- **RECORDS SUPPLIED**:
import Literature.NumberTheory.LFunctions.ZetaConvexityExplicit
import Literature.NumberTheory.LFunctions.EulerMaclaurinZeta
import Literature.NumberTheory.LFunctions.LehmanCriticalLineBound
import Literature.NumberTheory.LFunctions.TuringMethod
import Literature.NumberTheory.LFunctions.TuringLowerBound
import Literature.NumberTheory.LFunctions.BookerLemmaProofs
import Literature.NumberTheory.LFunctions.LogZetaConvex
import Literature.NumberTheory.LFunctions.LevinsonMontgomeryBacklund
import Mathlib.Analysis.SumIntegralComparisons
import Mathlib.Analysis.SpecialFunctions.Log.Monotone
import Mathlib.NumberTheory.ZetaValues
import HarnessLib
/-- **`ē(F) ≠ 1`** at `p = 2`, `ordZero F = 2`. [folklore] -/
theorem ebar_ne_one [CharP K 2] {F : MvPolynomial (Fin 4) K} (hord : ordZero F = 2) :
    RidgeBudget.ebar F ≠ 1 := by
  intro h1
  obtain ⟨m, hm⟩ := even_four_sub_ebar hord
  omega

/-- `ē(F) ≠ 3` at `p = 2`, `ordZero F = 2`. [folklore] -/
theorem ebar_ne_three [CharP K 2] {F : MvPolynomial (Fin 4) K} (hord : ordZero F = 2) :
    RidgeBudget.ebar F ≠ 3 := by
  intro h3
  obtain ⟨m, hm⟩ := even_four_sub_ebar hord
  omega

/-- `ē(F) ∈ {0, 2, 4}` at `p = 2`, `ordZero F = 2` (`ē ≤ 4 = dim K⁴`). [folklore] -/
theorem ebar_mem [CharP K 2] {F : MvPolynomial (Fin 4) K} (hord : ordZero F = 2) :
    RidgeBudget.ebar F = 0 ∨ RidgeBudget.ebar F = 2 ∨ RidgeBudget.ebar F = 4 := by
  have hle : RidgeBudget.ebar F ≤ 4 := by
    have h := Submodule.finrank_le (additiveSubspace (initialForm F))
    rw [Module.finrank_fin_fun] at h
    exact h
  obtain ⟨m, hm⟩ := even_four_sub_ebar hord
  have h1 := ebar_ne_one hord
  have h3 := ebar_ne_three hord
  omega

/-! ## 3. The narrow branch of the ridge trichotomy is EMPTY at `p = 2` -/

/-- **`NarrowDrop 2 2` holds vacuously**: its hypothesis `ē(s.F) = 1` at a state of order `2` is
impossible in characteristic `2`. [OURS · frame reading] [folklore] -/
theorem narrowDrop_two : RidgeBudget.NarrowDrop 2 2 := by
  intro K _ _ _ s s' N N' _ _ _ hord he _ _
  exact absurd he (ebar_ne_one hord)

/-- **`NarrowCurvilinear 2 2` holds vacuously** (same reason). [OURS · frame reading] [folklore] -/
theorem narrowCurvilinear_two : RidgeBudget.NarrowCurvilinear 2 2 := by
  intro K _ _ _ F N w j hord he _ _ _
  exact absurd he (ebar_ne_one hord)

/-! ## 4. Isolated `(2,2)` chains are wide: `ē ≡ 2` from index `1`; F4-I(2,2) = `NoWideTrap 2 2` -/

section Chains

---

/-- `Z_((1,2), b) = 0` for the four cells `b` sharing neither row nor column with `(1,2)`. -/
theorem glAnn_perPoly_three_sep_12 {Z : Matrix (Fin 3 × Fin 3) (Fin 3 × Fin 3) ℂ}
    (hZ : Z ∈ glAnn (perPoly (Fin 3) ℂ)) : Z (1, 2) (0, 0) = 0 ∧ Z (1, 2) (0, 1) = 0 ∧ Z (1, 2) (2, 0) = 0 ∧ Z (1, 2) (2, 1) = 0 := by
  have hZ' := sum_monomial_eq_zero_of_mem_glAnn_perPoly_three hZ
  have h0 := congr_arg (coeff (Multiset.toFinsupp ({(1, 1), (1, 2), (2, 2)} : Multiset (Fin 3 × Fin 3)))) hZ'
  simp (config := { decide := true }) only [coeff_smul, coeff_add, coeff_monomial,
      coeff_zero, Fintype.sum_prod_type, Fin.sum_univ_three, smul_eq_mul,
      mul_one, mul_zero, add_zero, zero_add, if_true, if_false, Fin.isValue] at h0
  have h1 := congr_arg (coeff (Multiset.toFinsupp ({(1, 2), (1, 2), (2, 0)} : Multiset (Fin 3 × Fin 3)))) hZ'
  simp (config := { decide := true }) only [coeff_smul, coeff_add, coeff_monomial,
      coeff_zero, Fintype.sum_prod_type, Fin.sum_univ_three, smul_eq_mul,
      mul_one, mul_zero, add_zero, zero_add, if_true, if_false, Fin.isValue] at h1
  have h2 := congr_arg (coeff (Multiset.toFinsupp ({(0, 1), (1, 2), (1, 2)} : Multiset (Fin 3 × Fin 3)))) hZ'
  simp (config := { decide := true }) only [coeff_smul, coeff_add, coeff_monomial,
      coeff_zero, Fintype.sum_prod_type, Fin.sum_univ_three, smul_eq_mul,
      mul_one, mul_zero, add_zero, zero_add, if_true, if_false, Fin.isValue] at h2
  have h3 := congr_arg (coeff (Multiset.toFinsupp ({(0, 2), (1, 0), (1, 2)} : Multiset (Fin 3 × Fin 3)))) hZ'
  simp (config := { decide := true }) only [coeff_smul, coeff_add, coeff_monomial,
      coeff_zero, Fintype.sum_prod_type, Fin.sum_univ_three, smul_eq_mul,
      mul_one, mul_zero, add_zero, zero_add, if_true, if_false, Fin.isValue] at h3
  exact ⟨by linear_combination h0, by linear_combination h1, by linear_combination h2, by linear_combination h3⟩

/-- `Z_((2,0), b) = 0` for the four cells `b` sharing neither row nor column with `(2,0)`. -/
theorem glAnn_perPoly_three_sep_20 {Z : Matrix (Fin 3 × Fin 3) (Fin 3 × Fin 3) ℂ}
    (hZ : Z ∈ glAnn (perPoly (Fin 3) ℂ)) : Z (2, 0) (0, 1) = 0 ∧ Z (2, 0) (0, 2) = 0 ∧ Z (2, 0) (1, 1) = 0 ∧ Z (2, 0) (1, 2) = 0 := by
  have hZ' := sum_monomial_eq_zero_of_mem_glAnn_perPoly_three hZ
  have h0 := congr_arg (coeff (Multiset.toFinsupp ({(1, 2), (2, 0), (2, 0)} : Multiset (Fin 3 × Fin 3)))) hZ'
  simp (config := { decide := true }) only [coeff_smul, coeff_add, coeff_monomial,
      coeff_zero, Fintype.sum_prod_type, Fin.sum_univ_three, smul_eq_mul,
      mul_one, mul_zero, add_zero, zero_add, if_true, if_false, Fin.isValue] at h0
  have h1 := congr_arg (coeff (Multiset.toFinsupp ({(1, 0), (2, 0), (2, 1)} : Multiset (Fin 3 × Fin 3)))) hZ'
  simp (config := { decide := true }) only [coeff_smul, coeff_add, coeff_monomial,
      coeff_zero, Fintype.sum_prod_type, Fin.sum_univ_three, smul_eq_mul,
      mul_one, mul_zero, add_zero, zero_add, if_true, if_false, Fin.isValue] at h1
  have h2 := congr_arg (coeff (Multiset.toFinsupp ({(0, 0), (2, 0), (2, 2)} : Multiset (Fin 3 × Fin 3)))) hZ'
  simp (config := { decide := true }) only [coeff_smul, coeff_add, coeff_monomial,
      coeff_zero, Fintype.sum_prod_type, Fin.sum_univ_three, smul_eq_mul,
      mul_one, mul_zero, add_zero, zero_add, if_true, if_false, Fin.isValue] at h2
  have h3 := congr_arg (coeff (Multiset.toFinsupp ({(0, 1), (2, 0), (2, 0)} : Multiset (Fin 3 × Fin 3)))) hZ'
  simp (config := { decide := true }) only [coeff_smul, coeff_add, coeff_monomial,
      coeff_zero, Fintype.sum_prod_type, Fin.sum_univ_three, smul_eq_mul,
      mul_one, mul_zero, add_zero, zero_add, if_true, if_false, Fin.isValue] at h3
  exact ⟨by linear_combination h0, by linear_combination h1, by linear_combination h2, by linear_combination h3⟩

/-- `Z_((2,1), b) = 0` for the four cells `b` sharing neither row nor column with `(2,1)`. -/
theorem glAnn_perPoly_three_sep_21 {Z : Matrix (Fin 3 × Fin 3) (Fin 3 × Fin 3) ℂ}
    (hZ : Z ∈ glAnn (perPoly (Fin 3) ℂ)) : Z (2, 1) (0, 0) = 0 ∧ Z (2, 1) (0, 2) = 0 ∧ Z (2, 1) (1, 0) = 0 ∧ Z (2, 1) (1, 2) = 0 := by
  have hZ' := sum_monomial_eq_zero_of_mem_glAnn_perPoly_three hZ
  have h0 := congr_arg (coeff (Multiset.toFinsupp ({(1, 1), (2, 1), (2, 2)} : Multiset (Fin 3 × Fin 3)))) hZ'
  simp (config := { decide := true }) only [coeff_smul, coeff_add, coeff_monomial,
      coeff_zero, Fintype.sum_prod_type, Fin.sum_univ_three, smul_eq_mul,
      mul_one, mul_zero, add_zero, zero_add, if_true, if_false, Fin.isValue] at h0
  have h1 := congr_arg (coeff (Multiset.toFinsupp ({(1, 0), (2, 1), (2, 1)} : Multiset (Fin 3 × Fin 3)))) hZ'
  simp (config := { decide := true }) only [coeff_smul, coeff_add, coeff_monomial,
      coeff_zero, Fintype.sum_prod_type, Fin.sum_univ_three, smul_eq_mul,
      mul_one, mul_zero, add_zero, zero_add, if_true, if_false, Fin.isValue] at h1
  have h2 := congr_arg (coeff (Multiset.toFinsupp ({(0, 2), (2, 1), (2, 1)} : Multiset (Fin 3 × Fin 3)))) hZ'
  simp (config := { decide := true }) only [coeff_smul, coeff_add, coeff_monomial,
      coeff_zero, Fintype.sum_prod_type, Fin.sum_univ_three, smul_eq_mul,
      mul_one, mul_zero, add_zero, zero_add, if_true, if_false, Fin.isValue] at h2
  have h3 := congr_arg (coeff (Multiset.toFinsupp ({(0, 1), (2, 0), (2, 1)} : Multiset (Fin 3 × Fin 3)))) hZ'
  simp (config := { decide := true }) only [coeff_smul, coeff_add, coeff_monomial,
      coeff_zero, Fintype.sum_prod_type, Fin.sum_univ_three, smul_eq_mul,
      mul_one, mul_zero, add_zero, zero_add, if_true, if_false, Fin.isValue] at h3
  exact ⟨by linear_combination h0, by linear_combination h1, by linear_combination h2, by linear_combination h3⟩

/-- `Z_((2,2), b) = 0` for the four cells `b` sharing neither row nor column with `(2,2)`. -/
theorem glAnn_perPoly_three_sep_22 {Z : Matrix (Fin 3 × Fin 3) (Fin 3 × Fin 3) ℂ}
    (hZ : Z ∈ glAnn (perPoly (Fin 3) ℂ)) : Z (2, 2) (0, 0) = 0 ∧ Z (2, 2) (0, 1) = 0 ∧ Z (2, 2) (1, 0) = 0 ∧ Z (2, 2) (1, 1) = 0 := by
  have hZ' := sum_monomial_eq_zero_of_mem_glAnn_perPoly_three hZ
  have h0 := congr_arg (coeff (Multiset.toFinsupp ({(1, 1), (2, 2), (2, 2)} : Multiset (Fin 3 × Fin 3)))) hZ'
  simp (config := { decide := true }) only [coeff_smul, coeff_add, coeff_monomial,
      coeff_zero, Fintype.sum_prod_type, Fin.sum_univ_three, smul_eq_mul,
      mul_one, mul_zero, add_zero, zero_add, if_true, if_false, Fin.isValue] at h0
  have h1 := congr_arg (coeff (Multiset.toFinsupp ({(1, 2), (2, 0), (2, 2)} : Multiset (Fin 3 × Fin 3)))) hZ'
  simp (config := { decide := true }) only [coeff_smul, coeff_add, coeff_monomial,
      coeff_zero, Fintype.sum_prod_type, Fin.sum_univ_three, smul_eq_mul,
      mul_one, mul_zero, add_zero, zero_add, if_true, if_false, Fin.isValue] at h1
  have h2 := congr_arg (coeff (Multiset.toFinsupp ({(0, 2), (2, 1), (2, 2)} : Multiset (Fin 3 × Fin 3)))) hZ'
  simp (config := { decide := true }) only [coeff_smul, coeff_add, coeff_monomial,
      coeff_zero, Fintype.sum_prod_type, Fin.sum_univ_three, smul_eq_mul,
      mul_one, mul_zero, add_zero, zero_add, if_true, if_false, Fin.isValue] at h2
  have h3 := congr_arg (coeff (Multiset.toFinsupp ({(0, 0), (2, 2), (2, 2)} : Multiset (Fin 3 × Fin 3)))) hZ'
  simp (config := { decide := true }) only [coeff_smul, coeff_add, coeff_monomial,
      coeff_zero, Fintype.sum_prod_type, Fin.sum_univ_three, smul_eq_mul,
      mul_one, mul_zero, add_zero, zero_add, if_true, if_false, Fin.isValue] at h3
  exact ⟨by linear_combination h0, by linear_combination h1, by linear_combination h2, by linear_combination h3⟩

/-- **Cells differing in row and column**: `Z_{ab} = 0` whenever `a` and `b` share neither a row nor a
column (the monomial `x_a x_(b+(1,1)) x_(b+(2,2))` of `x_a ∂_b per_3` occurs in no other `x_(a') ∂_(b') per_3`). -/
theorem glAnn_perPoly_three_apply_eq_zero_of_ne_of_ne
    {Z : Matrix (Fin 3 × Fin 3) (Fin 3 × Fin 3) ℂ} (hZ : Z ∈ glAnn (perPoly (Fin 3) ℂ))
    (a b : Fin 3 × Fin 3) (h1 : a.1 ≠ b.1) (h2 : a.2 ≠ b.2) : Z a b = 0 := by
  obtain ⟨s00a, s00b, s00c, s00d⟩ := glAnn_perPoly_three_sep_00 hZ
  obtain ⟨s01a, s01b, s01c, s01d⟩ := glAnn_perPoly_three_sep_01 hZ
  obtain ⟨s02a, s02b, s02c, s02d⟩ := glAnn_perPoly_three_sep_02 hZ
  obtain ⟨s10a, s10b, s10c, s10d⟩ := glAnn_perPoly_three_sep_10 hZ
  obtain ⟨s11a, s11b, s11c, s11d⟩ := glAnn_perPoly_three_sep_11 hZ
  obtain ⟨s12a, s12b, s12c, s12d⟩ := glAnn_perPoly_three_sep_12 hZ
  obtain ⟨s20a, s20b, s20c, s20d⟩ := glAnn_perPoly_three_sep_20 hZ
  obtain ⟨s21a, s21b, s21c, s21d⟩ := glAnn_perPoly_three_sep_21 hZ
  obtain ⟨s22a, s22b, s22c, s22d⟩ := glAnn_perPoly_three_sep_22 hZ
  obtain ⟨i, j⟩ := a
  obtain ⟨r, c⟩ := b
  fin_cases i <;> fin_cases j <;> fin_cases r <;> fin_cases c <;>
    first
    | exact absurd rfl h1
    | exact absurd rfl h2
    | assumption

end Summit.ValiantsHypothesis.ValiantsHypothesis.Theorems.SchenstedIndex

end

- **TASK OBJECTIVE**: All that belongs in the answer is the run of lines above from the line containing "RidgeBudget.ebar F ≠ 3 := by" through the line containing "section Chains", exactly as written.

- **WRITTEN ANSWER**:
    RidgeBudget.ebar F ≠ 3 := by
  intro h3
  obtain ⟨m, hm⟩ := even_four_sub_ebar hord
  omega

/-- `ē(F) ∈ {0, 2, 4}` at `p = 2`, `ordZero F = 2` (`ē ≤ 4 = dim K⁴`). [folklore] -/
theorem ebar_mem [CharP K 2] {F : MvPolynomial (Fin 4) K} (hord : ordZero F = 2) :
    RidgeBudget.ebar F = 0 ∨ RidgeBudget.ebar F = 2 ∨ RidgeBudget.ebar F = 4 := by
  have hle : RidgeBudget.ebar F ≤ 4 := by
    have h := Submodule.finrank_le (additiveSubspace (initialForm F))
    rw [Module.finrank_fin_fun] at h
    exact h
  obtain ⟨m, hm⟩ := even_four_sub_ebar hord
  have h1 := ebar_ne_one hord
  have h3 := ebar_ne_three hord
  omega

/-! ## 3. The narrow branch of the ridge trichotomy is EMPTY at `p = 2` -/

/-- **`NarrowDrop 2 2` holds vacuously**: its hypothesis `ē(s.F) = 1` at a state of order `2` is
impossible in characteristic `2`. [OURS · frame reading] [folklore] -/
theorem narrowDrop_two : RidgeBudget.NarrowDrop 2 2 := by
  intro K _ _ _ s s' N N' _ _ _ hord he _ _
  exact absurd he (ebar_ne_one hord)

/-- **`NarrowCurvilinear 2 2` holds vacuously** (same reason). [OURS · frame reading] [folklore] -/
theorem narrowCurvilinear_two : RidgeBudget.NarrowCurvilinear 2 2 := by
  intro K _ _ _ F N w j hord he _ _ _
  exact absurd he (ebar_ne_one hord)

/-! ## 4. Isolated `(2,2)` chains are wide: `ē ≡ 2` from index `1`; F4-I(2,2) = `NoWideTrap 2 2` -/

section Chains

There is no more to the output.